- _What this task involves_:
Pull out every line below that contains the word "injectif".

Saved entries:
= Beginning of Section =
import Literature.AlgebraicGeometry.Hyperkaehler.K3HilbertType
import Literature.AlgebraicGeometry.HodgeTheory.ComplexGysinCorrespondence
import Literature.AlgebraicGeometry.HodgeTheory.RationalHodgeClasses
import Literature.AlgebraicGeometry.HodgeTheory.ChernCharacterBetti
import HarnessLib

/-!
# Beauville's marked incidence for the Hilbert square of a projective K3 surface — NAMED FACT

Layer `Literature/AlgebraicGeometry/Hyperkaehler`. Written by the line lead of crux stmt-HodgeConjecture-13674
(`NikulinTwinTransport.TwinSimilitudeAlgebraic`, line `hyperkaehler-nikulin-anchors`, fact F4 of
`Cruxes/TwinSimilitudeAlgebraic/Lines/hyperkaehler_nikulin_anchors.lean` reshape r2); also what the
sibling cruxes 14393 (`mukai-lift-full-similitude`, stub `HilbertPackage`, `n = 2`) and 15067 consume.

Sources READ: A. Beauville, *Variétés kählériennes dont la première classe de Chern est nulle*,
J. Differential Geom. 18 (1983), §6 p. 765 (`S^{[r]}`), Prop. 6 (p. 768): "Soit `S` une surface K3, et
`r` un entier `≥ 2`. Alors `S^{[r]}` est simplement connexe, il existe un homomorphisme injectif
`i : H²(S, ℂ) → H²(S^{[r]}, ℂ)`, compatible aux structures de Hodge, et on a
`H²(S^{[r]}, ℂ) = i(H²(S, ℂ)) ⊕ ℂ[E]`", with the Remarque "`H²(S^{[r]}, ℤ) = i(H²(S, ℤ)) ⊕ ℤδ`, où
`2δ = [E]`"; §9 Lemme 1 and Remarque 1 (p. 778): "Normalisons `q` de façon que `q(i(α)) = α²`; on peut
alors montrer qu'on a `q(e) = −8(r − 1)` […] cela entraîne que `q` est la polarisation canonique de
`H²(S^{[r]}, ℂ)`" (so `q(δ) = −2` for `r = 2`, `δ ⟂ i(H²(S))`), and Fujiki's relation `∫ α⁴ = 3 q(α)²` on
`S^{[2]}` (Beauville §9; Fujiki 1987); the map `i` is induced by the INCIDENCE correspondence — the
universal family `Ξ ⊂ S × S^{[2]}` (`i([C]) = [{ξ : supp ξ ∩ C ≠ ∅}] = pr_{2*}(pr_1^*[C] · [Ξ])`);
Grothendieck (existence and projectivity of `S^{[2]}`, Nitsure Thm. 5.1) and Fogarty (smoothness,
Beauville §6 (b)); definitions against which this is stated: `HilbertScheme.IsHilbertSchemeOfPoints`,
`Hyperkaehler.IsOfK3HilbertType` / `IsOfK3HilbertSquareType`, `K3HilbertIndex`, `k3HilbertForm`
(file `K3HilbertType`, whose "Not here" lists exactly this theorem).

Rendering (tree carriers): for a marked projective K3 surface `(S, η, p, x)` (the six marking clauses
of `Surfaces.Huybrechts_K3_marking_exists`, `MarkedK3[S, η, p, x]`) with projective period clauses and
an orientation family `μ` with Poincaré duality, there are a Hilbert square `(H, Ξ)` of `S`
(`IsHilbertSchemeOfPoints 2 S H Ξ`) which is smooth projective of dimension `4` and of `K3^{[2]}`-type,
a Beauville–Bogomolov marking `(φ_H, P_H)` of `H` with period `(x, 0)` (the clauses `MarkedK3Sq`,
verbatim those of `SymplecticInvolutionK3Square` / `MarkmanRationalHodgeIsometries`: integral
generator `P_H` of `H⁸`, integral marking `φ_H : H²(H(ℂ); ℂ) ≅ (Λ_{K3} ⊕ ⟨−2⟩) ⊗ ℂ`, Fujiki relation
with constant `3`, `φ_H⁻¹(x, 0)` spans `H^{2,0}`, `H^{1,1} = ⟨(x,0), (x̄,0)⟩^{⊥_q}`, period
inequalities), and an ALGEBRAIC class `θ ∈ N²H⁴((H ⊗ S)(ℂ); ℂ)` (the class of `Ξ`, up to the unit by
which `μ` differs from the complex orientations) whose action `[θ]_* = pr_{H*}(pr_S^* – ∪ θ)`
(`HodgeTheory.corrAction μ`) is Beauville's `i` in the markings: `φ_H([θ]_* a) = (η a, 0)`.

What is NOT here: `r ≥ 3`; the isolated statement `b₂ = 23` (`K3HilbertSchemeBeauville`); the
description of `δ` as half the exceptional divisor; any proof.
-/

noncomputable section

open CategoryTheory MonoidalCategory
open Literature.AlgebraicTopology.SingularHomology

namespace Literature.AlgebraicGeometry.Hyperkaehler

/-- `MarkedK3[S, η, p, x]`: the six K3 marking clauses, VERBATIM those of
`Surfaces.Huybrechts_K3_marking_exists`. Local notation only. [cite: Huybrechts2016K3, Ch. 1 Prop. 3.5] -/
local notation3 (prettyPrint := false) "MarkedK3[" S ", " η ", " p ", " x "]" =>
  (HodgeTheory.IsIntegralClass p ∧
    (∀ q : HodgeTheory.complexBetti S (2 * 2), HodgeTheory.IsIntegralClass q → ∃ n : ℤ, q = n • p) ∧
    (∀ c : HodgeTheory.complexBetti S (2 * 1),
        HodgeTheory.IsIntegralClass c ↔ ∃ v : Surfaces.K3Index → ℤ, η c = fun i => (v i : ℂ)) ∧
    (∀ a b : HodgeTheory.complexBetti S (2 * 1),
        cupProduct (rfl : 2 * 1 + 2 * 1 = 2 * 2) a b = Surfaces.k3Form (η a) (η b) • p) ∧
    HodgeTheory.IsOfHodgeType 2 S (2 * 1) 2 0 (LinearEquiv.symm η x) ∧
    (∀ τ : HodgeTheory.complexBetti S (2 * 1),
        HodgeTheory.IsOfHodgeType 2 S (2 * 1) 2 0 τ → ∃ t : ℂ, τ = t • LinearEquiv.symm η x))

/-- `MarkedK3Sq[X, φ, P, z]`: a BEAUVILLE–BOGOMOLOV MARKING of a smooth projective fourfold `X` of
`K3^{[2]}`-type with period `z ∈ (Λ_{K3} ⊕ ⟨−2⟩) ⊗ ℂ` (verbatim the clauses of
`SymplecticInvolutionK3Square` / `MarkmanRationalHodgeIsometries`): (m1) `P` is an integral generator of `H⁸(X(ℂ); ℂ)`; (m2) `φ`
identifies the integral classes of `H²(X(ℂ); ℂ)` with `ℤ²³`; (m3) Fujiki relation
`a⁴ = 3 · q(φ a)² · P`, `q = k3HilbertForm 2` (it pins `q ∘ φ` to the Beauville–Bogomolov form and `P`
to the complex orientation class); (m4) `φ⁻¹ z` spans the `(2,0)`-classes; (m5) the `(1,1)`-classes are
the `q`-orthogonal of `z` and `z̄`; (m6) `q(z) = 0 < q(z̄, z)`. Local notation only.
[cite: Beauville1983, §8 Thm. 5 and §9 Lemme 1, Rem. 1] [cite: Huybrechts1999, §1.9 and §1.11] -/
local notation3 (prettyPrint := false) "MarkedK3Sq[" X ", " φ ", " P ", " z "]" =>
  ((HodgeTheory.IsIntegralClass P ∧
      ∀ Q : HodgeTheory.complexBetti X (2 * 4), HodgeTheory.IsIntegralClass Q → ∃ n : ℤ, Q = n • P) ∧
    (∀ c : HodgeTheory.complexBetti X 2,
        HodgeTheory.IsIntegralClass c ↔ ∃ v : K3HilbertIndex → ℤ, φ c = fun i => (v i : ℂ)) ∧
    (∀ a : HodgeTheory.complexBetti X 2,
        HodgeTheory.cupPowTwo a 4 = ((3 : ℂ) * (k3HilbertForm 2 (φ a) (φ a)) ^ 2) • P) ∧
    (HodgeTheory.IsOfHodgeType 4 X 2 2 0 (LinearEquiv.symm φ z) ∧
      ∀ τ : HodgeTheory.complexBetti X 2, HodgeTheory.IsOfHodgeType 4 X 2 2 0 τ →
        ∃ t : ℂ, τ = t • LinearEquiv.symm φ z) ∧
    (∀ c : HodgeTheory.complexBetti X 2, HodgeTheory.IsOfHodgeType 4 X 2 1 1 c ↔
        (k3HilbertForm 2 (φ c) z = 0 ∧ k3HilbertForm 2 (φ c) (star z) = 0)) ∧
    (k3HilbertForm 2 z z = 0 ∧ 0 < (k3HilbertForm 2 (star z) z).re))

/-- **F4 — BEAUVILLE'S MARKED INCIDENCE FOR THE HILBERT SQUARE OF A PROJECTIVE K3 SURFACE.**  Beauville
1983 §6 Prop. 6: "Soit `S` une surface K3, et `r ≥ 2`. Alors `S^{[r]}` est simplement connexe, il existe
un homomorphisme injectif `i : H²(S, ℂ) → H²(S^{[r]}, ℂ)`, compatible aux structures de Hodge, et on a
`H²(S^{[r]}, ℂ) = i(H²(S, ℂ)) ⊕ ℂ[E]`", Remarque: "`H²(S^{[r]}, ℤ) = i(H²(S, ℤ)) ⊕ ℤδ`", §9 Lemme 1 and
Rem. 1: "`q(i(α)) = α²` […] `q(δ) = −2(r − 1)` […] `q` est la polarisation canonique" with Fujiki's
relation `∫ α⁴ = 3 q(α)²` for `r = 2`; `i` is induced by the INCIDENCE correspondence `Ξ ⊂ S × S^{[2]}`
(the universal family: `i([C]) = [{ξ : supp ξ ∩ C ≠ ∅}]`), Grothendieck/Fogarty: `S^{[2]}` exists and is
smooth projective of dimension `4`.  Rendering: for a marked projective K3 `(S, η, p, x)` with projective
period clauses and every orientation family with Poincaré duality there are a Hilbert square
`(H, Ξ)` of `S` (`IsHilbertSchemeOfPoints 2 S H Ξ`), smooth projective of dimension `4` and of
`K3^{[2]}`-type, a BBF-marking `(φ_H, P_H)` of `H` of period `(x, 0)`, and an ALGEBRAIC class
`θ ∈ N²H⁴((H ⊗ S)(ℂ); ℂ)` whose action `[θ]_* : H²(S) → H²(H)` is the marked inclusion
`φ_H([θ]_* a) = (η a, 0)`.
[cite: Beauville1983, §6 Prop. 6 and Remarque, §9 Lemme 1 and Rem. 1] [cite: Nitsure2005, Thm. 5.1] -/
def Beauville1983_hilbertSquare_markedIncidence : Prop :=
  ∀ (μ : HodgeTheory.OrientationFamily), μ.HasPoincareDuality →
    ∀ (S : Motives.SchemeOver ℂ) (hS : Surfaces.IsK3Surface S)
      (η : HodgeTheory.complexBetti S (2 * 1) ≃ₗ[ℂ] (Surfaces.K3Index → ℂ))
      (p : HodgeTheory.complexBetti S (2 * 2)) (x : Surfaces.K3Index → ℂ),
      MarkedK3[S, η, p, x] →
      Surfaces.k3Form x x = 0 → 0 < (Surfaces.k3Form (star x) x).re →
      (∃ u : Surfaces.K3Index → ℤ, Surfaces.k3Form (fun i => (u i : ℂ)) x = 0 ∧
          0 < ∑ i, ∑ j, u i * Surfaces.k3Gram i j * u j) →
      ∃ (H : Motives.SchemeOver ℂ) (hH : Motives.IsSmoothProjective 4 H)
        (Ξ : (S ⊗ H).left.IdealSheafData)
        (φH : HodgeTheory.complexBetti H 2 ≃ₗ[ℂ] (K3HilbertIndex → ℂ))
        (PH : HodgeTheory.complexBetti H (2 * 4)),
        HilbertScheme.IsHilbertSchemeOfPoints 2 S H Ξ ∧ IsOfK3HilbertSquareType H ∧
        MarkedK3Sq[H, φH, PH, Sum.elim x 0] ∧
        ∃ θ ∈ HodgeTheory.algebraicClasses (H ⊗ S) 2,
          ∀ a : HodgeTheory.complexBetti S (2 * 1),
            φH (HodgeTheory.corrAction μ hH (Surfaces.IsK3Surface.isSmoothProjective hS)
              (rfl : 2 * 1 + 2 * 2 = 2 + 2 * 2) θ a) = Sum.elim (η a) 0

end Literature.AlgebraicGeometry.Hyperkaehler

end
= End of Section =
- _Exercise result_:
`r` un entier `≥ 2`. Alors `S^{[r]}` est simplement connexe, il existe un homomorphisme injectif
un homomorphisme injectif `i : H²(S, ℂ) → H²(S^{[r]}, ℂ)`, compatible aux structures de Hodge, et on a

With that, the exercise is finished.